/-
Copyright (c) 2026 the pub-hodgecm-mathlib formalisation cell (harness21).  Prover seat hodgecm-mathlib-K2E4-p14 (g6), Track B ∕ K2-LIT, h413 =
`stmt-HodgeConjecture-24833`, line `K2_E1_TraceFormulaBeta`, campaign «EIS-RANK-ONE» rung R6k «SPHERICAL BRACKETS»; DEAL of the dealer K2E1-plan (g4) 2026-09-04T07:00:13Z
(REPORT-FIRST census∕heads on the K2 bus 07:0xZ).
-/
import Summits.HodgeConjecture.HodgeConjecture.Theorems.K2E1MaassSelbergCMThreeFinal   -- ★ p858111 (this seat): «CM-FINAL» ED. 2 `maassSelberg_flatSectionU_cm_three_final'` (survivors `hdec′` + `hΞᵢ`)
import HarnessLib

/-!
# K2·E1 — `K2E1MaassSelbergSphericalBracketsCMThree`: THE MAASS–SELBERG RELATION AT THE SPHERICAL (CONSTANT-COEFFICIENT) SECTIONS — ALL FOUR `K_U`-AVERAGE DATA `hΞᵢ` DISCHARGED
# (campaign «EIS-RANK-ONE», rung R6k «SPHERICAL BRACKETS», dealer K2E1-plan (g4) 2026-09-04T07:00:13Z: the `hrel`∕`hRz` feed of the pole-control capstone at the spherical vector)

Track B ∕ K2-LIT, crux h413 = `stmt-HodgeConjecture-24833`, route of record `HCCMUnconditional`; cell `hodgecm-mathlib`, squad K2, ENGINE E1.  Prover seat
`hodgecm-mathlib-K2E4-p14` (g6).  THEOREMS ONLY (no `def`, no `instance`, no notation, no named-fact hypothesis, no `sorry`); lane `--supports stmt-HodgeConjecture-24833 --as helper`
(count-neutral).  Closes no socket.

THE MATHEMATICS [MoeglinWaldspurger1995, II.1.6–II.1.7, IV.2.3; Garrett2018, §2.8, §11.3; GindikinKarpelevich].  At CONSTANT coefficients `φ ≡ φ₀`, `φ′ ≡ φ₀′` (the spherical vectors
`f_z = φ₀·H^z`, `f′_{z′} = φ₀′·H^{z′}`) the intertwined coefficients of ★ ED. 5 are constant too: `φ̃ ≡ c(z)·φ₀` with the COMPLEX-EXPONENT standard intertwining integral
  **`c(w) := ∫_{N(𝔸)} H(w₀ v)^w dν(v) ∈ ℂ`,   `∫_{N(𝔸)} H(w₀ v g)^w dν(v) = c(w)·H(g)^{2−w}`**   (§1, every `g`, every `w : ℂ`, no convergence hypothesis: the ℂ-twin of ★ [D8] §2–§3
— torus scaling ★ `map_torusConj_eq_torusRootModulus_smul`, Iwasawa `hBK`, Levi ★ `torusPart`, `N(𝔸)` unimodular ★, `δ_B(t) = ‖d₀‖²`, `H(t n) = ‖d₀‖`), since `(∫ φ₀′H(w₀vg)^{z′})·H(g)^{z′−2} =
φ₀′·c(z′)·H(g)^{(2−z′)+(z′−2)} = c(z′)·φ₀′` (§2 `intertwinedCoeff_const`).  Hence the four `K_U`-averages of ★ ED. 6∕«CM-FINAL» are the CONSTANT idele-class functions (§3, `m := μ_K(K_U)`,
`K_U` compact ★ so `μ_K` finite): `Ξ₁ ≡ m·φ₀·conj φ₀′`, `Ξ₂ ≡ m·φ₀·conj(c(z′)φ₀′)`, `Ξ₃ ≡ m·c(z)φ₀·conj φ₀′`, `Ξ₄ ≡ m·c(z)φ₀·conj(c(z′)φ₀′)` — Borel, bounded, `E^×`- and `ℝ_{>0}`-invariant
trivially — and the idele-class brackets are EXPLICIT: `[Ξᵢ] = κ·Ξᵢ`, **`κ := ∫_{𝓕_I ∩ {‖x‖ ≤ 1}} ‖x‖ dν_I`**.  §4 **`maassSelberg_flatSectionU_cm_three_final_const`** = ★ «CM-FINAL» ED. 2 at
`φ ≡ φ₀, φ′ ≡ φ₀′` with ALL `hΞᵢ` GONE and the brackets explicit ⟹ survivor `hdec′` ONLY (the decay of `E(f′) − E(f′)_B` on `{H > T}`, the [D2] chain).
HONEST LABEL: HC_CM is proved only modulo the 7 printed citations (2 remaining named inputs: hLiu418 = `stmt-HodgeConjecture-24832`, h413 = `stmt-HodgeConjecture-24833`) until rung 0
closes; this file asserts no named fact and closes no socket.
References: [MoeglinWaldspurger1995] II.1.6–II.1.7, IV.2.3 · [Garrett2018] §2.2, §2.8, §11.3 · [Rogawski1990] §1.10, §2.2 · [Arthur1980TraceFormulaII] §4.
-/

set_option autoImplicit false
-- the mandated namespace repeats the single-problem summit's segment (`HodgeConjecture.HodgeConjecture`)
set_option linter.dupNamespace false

◇ ◇ ◇ ◇ ◇

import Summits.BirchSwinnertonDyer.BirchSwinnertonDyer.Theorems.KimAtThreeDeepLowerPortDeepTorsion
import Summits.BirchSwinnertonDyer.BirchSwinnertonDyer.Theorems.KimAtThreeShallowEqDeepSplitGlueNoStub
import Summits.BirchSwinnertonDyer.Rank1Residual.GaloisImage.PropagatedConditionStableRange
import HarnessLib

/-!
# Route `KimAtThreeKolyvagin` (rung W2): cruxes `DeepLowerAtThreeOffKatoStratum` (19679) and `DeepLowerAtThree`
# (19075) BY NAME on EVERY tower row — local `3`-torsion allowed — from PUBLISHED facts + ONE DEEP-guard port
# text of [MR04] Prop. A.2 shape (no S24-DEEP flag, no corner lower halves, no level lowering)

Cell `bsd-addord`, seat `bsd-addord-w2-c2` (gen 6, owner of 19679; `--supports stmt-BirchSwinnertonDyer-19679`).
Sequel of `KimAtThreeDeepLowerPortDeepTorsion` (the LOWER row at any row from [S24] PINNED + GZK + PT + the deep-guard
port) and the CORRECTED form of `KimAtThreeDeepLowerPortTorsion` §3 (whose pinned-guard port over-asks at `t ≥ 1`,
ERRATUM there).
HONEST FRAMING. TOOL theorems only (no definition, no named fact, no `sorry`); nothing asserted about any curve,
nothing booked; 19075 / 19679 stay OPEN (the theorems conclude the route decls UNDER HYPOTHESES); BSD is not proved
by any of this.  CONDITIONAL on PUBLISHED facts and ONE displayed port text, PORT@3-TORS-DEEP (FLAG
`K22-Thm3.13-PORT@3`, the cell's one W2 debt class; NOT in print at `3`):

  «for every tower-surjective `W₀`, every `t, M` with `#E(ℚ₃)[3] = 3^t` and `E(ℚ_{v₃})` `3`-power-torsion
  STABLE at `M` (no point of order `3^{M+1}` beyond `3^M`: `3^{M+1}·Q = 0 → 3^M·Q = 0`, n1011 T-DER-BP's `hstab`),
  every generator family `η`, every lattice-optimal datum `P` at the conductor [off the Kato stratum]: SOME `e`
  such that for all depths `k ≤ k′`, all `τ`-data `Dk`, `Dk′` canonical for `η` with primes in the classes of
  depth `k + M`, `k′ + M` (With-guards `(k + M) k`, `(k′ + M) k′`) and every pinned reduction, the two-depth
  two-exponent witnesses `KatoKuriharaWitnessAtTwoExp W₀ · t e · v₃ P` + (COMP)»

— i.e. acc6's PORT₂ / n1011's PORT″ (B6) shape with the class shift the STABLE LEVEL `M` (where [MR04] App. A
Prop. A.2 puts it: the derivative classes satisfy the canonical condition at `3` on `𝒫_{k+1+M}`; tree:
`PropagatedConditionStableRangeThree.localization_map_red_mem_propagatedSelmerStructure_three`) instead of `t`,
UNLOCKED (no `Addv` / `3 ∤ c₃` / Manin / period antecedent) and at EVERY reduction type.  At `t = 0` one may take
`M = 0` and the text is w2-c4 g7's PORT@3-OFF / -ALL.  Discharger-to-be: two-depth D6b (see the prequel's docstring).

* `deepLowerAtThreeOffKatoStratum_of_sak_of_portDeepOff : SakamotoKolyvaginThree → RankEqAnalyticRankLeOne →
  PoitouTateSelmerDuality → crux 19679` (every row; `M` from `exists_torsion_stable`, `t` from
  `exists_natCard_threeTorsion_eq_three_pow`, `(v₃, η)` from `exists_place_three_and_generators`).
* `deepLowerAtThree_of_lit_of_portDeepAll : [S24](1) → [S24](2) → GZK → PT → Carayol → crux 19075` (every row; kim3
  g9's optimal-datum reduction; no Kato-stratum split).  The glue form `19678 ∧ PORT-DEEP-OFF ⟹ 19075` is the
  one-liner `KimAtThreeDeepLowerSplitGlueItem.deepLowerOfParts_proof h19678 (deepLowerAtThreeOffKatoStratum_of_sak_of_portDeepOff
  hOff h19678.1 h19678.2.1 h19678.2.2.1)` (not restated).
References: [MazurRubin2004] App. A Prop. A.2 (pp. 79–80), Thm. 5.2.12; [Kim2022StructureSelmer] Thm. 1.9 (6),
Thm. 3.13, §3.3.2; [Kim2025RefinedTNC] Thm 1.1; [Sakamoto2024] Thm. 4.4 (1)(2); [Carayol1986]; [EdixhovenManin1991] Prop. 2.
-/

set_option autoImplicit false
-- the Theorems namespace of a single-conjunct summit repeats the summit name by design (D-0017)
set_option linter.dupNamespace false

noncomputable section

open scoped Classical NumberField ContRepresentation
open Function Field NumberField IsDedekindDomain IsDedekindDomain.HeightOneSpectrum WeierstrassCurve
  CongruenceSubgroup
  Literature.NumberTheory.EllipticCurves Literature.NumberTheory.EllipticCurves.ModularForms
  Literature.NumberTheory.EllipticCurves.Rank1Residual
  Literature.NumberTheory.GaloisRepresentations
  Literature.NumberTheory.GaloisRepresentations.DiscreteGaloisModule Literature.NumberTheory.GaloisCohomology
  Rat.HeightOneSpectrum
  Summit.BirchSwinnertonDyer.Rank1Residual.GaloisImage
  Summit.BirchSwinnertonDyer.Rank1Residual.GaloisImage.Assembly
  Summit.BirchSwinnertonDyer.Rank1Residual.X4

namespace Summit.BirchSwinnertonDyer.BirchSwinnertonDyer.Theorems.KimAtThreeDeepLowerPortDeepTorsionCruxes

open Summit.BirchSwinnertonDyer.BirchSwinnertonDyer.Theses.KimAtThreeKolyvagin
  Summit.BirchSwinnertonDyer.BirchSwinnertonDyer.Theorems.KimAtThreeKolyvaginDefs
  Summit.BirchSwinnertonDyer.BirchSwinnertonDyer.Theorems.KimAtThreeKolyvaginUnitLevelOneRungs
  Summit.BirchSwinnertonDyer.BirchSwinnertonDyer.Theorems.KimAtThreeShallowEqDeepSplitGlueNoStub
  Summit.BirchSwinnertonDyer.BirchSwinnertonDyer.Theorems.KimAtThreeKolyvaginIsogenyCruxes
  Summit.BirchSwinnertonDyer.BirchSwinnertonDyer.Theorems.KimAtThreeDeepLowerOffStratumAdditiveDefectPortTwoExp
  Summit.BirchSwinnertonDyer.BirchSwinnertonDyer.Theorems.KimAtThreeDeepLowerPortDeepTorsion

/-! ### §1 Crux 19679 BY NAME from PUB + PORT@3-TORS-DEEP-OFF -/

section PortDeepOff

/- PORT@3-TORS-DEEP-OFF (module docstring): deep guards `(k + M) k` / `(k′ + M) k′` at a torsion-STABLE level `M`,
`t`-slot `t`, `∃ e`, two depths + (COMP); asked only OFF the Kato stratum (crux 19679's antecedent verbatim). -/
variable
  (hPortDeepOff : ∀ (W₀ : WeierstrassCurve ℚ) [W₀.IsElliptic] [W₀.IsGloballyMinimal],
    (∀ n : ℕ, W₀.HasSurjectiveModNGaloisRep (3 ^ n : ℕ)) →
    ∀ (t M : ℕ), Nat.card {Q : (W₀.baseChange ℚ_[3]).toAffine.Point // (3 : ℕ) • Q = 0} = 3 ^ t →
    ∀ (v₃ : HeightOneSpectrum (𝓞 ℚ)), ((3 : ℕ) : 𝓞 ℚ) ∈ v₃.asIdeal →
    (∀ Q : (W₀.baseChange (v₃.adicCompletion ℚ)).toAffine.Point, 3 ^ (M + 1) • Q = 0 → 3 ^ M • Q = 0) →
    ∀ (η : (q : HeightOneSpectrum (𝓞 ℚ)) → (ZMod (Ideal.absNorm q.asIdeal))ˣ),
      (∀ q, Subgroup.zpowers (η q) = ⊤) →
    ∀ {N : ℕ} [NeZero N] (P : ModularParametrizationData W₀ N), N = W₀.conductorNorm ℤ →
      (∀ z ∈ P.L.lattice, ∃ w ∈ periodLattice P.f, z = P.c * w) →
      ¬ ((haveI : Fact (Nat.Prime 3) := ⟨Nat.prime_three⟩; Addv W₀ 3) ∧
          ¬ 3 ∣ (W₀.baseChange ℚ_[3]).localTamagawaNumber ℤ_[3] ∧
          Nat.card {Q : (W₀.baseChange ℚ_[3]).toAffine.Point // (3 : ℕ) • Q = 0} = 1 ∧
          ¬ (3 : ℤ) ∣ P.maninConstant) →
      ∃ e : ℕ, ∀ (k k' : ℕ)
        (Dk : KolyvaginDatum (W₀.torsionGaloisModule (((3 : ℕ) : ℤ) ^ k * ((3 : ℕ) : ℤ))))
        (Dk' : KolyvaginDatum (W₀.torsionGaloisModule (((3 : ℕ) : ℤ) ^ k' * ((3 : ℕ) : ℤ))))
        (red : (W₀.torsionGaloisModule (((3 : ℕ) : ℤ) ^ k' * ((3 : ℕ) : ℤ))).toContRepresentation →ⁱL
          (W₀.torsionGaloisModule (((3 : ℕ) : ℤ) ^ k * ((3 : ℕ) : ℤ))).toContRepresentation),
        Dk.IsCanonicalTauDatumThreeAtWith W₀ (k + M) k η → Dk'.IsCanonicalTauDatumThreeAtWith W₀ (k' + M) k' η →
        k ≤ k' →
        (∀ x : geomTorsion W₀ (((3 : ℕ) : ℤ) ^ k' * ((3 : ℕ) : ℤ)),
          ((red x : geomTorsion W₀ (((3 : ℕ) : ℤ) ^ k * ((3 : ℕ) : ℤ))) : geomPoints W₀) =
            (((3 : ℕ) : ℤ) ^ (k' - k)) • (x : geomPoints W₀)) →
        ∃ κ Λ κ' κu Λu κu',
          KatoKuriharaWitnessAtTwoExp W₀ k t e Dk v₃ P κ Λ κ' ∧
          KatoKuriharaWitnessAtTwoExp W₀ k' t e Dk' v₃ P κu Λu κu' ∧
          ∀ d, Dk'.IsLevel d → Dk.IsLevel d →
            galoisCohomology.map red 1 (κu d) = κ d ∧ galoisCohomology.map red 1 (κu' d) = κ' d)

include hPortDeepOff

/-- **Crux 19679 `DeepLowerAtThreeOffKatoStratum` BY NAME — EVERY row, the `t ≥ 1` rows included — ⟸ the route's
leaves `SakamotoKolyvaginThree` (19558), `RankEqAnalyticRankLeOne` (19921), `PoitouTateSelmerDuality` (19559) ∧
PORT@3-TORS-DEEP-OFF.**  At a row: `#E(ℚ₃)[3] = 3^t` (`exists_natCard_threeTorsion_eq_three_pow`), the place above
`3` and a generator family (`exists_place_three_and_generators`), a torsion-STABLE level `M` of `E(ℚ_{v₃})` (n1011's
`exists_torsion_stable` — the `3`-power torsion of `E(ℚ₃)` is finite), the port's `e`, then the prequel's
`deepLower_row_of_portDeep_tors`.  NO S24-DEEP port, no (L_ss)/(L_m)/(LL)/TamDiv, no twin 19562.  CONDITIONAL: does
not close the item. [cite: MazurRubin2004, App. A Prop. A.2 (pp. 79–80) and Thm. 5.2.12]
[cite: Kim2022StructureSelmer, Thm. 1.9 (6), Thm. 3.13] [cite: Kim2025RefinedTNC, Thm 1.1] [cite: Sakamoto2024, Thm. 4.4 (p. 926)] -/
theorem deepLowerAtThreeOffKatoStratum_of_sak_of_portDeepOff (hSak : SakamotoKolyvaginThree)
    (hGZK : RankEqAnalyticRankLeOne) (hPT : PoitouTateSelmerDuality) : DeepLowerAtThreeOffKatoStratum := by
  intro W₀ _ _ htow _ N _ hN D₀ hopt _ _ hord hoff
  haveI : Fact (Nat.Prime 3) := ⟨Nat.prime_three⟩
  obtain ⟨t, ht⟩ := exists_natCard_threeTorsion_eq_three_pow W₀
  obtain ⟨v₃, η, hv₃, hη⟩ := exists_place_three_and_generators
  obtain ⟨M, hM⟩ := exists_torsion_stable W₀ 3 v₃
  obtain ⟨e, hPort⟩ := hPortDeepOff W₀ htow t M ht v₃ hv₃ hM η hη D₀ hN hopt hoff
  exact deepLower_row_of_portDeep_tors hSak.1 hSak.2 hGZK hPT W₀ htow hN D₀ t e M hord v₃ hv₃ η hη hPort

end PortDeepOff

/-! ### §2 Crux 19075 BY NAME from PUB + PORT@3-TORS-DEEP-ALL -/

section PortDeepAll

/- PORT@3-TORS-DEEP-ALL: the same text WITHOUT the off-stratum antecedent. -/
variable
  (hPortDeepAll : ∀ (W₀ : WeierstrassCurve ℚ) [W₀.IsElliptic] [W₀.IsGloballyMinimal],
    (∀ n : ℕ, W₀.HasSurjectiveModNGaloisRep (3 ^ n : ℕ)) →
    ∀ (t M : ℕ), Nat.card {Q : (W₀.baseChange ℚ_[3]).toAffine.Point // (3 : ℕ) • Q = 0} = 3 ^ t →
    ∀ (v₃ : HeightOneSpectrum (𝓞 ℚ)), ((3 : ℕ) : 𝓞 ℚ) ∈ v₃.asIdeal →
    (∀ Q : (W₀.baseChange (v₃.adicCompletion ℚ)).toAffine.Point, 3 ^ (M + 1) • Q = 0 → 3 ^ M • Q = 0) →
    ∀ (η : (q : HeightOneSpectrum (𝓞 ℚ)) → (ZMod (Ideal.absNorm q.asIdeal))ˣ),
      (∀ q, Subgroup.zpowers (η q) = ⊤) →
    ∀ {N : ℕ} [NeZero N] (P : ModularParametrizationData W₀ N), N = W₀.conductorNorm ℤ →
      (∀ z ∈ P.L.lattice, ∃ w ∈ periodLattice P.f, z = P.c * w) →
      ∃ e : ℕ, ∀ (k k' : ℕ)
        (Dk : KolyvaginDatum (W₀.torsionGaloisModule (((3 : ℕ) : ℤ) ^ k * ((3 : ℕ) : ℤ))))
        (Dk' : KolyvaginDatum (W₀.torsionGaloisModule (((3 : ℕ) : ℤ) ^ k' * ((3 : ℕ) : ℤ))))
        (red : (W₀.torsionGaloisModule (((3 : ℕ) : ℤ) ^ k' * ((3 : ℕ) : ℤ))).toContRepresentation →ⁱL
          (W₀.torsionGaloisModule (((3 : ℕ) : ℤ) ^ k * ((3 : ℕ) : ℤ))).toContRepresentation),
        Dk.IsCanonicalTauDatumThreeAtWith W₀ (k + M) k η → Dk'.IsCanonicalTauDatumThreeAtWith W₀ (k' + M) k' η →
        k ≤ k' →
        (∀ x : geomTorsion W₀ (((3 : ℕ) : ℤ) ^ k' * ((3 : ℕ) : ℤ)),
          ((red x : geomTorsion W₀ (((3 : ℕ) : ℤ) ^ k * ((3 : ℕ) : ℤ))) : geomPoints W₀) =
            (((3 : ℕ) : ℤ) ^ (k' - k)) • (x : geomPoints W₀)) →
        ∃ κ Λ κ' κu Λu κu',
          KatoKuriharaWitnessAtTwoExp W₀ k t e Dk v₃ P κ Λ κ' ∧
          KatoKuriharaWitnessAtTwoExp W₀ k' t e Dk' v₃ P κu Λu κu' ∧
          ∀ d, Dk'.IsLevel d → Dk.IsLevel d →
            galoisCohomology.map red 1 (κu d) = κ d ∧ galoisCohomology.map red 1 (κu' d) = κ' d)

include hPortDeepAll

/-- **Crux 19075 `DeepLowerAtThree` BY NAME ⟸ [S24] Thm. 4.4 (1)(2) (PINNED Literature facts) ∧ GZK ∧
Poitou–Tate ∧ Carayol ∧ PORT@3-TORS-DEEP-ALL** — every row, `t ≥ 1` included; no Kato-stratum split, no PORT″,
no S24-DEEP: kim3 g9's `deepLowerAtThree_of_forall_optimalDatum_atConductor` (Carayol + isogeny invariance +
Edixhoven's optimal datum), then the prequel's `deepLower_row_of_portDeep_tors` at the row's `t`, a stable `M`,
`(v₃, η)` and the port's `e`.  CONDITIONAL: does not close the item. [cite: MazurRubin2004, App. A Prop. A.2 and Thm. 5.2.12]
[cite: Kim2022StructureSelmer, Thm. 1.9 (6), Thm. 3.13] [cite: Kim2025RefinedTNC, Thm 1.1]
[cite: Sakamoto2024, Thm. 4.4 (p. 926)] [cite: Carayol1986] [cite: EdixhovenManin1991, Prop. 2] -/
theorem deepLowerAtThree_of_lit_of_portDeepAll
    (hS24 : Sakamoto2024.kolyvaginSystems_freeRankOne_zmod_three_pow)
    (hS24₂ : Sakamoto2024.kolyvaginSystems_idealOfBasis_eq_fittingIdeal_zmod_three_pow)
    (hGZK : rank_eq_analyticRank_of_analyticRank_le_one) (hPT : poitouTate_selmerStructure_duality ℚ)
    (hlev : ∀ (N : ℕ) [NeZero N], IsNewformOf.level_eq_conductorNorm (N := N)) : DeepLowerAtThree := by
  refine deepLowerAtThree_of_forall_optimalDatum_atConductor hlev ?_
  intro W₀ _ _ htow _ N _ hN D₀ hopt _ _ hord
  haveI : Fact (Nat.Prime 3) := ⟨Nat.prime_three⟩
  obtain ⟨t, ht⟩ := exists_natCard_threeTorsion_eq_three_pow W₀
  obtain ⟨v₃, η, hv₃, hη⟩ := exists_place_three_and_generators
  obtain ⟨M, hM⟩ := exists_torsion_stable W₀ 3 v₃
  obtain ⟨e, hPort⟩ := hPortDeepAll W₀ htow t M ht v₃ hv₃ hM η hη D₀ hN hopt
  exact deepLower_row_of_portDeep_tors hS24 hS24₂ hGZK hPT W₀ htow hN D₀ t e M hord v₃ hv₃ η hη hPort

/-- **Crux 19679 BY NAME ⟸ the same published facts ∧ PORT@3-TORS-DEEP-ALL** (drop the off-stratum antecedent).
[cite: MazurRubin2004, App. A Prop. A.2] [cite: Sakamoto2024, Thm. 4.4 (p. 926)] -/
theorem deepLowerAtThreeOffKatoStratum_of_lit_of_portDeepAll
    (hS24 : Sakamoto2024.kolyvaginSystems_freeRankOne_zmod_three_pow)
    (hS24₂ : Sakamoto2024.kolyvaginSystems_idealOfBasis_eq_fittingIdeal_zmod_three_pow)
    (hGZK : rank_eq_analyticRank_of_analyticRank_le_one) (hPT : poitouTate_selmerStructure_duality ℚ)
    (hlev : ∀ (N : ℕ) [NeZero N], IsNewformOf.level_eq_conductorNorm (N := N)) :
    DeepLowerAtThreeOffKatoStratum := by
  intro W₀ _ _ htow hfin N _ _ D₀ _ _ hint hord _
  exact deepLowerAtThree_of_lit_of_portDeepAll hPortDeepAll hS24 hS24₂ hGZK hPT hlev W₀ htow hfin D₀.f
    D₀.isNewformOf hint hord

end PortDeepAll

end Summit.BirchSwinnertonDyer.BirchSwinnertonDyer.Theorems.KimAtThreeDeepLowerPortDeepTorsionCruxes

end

◇ ◇ ◇ ◇ ◇

Action item: Output the lines above between the one holding "THE MATHEMATICS [MoeglinWaldspurger1995, II.1.6–II.1.7, IV.2.3;" and the one holding "standard intertwining integral", inclusive, with nothing before or after them.

Answer area:
THE MATHEMATICS [MoeglinWaldspurger1995, II.1.6–II.1.7, IV.2.3; Garrett2018, §2.8, §11.3; GindikinKarpelevich].  At CONSTANT coefficients `φ ≡ φ₀`, `φ′ ≡ φ₀′` (the spherical vectors
`f_z = φ₀·H^z`, `f′_{z′} = φ₀′·H^{z′}`) the intertwined coefficients of ★ ED. 5 are constant too: `φ̃ ≡ c(z)·φ₀` with the COMPLEX-EXPONENT standard intertwining integral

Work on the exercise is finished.